[Items from a data source]
━━━━

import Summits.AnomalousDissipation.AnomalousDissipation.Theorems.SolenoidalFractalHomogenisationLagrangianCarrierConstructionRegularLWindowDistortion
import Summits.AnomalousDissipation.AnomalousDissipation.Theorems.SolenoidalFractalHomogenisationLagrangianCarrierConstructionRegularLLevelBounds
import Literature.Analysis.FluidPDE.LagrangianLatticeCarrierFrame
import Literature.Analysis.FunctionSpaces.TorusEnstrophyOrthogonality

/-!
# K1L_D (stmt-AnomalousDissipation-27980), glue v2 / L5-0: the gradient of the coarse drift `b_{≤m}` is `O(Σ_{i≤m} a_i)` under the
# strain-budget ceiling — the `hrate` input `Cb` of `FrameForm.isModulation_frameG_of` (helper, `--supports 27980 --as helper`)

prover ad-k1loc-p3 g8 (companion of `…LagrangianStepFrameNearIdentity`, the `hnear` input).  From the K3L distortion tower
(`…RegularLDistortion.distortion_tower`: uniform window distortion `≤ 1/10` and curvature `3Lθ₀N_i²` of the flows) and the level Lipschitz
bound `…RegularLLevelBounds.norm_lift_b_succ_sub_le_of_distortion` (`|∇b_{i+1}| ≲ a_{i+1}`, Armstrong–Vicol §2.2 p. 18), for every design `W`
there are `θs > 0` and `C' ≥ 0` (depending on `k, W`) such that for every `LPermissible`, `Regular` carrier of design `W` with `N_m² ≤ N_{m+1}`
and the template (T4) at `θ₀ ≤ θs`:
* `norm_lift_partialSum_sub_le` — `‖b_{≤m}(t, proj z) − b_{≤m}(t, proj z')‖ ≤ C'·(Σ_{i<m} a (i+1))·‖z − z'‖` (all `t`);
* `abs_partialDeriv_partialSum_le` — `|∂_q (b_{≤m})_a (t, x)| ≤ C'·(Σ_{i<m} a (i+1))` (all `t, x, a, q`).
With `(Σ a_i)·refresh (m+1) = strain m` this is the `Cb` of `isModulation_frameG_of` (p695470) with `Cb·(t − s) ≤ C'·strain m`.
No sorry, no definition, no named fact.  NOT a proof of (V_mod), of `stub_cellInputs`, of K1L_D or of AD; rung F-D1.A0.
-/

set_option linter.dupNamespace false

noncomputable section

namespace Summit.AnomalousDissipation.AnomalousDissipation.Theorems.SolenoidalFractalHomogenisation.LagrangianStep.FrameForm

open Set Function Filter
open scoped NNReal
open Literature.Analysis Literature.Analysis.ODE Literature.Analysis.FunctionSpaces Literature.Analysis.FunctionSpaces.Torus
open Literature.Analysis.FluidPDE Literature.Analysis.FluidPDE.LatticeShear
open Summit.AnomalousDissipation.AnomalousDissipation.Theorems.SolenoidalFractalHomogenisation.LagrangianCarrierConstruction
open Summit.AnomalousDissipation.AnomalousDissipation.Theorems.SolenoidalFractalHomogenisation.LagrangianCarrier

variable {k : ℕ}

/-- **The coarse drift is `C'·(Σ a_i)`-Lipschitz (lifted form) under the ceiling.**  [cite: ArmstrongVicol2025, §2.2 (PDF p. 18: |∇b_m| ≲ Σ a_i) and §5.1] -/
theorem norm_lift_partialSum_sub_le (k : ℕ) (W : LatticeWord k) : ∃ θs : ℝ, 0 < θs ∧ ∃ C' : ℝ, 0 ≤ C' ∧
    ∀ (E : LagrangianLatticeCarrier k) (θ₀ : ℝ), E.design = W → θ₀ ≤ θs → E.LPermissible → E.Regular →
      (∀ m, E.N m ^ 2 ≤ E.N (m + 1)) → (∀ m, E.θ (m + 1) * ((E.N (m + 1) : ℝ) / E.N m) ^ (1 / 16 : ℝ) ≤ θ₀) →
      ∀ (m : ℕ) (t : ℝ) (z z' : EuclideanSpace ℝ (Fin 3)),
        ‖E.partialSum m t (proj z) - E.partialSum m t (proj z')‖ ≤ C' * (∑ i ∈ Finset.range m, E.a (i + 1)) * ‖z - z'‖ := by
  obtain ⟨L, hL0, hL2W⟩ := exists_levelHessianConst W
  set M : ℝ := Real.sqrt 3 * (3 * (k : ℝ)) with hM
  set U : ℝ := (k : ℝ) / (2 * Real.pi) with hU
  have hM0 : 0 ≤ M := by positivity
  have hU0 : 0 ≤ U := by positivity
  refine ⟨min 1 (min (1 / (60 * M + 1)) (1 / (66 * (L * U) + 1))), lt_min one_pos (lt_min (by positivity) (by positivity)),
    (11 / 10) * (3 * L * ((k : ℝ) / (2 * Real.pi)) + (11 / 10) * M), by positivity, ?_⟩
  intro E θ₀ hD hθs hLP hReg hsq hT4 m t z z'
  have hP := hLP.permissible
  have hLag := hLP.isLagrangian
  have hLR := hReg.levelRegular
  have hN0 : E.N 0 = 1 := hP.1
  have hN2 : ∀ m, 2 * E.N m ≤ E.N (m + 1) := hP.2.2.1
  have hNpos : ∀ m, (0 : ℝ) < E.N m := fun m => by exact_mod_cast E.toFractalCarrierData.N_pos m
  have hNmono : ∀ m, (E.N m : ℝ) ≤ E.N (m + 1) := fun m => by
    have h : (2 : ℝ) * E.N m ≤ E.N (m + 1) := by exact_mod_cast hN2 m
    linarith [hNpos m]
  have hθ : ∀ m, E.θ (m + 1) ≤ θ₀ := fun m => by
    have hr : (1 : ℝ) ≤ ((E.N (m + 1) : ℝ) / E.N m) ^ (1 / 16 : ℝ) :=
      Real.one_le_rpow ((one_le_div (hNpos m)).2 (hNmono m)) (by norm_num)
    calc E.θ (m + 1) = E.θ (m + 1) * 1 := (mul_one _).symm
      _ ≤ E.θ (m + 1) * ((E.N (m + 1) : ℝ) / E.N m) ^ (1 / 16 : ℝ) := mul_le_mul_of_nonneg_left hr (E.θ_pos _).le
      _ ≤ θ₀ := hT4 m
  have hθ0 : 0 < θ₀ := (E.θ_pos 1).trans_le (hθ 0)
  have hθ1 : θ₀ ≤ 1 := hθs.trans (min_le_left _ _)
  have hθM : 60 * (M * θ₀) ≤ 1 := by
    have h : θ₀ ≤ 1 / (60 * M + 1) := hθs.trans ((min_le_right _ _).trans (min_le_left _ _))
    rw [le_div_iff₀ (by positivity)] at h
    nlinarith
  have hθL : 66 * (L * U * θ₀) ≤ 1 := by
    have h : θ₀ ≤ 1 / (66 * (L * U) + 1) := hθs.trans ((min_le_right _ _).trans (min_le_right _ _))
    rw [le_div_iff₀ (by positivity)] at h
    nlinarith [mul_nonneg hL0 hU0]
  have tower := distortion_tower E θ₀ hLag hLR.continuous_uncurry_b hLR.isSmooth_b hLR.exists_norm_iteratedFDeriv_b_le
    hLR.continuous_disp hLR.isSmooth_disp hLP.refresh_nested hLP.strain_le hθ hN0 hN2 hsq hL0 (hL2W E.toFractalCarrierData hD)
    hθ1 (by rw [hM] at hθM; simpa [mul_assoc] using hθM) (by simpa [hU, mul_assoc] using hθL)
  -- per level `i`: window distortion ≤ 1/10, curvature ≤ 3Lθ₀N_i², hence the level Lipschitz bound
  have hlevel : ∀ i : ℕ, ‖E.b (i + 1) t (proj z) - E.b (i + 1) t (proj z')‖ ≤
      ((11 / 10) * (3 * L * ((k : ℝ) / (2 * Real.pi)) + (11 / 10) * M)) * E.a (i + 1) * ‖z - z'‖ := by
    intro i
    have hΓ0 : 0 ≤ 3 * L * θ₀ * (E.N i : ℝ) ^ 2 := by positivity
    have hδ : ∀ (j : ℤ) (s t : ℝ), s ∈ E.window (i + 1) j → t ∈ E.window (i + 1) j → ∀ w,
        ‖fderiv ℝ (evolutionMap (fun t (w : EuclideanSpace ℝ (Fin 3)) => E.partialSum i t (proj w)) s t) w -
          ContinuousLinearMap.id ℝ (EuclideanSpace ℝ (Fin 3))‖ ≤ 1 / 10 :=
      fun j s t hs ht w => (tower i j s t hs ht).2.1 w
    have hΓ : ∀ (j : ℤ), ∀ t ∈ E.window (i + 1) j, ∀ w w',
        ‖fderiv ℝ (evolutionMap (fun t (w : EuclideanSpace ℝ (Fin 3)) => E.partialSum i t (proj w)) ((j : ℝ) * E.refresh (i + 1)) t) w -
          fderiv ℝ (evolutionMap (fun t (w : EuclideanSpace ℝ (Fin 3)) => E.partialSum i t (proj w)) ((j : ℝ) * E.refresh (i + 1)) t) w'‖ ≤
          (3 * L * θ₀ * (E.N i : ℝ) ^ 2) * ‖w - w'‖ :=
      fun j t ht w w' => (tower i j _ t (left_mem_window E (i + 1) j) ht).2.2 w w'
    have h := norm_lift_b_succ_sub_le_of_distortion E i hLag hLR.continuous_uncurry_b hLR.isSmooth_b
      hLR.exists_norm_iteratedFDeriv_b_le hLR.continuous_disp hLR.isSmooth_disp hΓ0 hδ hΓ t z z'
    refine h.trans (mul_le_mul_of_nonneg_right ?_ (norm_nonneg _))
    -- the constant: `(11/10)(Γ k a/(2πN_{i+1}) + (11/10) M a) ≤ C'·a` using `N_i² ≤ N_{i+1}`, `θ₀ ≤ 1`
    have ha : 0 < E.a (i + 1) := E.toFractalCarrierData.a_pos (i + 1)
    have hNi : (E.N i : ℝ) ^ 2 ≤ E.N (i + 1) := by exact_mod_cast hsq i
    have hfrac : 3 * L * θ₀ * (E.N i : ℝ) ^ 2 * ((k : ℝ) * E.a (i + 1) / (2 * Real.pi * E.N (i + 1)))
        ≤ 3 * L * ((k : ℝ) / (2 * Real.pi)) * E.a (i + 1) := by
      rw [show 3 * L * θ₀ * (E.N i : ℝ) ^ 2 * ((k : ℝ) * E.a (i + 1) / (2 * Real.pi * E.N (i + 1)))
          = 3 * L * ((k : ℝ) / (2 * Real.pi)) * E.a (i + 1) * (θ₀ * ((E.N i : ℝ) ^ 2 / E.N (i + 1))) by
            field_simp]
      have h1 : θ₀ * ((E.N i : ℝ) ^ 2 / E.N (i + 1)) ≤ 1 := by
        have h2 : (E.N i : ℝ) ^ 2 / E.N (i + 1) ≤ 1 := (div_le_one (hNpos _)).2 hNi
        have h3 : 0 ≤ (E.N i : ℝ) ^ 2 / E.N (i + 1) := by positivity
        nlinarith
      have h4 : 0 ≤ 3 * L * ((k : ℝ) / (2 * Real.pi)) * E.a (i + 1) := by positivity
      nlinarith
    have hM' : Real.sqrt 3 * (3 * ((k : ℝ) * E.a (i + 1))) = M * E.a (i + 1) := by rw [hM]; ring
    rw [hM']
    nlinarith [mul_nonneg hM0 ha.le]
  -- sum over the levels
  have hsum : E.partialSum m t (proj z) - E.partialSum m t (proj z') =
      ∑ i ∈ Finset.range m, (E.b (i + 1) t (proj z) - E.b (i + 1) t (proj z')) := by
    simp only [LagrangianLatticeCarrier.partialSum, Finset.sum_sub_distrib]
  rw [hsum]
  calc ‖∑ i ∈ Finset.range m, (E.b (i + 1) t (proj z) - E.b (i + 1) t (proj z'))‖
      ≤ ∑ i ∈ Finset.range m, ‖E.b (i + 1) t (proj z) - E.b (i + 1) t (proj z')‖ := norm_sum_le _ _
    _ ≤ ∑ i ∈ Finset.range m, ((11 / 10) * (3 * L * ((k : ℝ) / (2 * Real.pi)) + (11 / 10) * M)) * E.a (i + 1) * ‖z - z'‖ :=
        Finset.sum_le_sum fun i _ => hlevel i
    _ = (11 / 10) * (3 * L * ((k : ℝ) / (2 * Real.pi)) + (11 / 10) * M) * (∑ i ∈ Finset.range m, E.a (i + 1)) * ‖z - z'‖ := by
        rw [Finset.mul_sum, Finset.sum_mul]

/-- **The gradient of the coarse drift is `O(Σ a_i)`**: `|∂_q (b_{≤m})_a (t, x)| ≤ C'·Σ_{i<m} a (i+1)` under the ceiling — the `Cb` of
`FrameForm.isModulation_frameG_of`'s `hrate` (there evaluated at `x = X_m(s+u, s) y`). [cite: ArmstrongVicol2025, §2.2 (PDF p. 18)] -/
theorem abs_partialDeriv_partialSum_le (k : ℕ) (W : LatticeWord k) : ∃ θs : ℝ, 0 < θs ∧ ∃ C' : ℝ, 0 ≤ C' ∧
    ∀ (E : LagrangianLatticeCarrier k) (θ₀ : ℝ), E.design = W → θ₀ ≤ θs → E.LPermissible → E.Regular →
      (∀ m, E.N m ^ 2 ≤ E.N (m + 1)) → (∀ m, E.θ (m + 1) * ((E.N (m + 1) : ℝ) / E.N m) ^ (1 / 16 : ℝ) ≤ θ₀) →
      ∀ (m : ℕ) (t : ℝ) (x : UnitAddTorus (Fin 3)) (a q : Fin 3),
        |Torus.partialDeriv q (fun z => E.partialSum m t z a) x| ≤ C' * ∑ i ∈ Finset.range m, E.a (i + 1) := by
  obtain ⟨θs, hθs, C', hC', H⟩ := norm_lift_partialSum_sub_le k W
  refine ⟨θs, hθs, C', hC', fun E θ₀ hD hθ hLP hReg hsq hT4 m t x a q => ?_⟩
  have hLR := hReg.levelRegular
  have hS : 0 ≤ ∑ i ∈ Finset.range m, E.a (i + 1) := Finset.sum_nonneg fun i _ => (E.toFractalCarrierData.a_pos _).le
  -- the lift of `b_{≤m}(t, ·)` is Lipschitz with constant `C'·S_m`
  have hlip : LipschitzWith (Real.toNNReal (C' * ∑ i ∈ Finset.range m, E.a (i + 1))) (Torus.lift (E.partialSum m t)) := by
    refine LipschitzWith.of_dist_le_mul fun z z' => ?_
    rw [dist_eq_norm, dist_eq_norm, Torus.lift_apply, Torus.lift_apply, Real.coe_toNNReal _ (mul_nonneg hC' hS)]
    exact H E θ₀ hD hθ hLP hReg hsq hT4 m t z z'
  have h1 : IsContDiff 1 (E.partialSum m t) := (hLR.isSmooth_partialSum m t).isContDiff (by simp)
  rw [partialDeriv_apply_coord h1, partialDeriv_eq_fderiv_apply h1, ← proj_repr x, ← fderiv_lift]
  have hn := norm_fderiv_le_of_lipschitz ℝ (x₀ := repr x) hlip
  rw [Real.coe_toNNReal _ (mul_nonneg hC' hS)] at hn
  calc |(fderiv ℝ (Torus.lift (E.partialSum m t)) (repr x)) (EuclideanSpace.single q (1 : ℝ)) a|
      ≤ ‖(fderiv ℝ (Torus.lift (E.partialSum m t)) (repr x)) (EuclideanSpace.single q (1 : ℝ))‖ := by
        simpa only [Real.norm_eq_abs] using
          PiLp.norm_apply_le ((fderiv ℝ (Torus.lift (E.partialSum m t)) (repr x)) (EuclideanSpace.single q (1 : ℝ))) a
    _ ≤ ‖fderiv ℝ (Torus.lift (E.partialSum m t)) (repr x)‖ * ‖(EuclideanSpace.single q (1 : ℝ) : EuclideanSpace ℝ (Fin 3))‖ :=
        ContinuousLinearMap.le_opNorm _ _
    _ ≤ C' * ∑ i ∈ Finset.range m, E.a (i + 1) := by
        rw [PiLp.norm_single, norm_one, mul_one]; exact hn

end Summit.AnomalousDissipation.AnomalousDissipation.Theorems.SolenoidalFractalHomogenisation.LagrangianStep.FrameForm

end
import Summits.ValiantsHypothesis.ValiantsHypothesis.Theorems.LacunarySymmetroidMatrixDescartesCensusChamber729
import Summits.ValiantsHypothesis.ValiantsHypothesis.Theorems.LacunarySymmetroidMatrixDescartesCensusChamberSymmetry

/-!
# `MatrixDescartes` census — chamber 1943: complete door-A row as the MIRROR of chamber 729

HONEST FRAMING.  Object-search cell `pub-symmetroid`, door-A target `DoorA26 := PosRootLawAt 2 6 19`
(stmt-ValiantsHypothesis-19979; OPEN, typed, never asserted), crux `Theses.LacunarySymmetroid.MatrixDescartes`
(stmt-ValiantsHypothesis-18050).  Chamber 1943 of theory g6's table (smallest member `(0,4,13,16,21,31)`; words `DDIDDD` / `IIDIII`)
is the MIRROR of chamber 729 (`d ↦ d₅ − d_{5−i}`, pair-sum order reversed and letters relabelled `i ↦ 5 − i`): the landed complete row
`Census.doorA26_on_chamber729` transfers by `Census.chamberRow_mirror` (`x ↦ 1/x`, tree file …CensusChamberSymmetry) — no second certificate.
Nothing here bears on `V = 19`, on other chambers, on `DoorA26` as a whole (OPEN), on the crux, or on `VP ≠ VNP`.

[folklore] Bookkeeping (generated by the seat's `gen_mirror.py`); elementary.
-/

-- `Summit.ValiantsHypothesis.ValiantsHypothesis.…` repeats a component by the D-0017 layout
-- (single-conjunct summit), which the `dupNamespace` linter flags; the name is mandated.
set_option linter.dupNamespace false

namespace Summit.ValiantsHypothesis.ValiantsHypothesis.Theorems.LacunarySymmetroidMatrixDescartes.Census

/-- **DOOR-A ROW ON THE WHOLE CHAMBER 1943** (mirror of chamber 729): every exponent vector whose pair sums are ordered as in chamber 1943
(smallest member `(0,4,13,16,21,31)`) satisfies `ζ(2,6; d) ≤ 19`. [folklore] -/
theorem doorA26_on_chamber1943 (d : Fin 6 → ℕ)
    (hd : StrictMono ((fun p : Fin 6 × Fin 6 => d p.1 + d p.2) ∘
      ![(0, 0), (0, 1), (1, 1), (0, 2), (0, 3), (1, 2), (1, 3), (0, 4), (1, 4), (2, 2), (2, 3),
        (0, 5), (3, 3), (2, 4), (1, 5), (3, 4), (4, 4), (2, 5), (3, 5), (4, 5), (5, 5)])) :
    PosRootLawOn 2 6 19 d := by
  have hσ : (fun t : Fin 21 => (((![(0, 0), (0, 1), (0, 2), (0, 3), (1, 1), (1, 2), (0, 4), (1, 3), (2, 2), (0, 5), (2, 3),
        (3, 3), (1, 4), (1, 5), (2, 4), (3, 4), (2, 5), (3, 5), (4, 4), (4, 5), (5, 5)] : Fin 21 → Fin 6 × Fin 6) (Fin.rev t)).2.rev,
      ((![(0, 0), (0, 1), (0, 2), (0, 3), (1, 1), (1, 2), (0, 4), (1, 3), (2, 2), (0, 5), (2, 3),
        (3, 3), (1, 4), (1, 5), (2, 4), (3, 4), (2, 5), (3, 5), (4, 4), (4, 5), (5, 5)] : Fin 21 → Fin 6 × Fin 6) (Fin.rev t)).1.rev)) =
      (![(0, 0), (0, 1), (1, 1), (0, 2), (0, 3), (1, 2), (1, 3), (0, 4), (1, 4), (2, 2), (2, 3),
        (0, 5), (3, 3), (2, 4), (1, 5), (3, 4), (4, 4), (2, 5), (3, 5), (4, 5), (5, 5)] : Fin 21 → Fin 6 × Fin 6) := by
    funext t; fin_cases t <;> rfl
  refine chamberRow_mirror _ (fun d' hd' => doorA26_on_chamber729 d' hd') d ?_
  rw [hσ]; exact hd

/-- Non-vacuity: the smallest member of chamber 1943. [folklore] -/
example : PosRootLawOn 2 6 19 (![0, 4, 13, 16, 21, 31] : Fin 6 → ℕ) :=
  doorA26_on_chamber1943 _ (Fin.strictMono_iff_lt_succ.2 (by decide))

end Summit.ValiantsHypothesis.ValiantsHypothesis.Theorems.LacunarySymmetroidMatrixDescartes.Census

━━━━

TASK OBJECTIVE | Beginning at the line with "by positivity, ?_⟩" and stopping after the line with "have tower := distortion_tower", please write out every line of the data above exactly and nothing else.

ANSWER SECTION |
    (11 / 10) * (3 * L * ((k : ℝ) / (2 * Real.pi)) + (11 / 10) * M), by positivity, ?_⟩
  intro E θ₀ hD hθs hLP hReg hsq hT4 m t z z'
  have hP := hLP.permissible
  have hLag := hLP.isLagrangian
  have hLR := hReg.levelRegular
  have hN0 : E.N 0 = 1 := hP.1
  have hN2 : ∀ m, 2 * E.N m ≤ E.N (m + 1) := hP.2.2.1
  have hNpos : ∀ m, (0 : ℝ) < E.N m := fun m => by exact_mod_cast E.toFractalCarrierData.N_pos m
  have hNmono : ∀ m, (E.N m : ℝ) ≤ E.N (m + 1) := fun m => by
    have h : (2 : ℝ) * E.N m ≤ E.N (m + 1) := by exact_mod_cast hN2 m
    linarith [hNpos m]
  have hθ : ∀ m, E.θ (m + 1) ≤ θ₀ := fun m => by
    have hr : (1 : ℝ) ≤ ((E.N (m + 1) : ℝ) / E.N m) ^ (1 / 16 : ℝ) :=
      Real.one_le_rpow ((one_le_div (hNpos m)).2 (hNmono m)) (by norm_num)
    calc E.θ (m + 1) = E.θ (m + 1) * 1 := (mul_one _).symm
      _ ≤ E.θ (m + 1) * ((E.N (m + 1) : ℝ) / E.N m) ^ (1 / 16 : ℝ) := mul_le_mul_of_nonneg_left hr (E.θ_pos _).le
      _ ≤ θ₀ := hT4 m
  have hθ0 : 0 < θ₀ := (E.θ_pos 1).trans_le (hθ 0)
  have hθ1 : θ₀ ≤ 1 := hθs.trans (min_le_left _ _)
  have hθM : 60 * (M * θ₀) ≤ 1 := by
    have h : θ₀ ≤ 1 / (60 * M + 1) := hθs.trans ((min_le_right _ _).trans (min_le_left _ _))
    rw [le_div_iff₀ (by positivity)] at h
    nlinarith
  have hθL : 66 * (L * U * θ₀) ≤ 1 := by
    have h : θ₀ ≤ 1 / (66 * (L * U) + 1) := hθs.trans ((min_le_right _ _).trans (min_le_right _ _))
    rw [le_div_iff₀ (by positivity)] at h
    nlinarith [mul_nonneg hL0 hU0]
  have tower := distortion_tower E θ₀ hLag hLR.continuous_uncurry_b hLR.isSmooth_b hLR.exists_norm_iteratedFDeriv_b_le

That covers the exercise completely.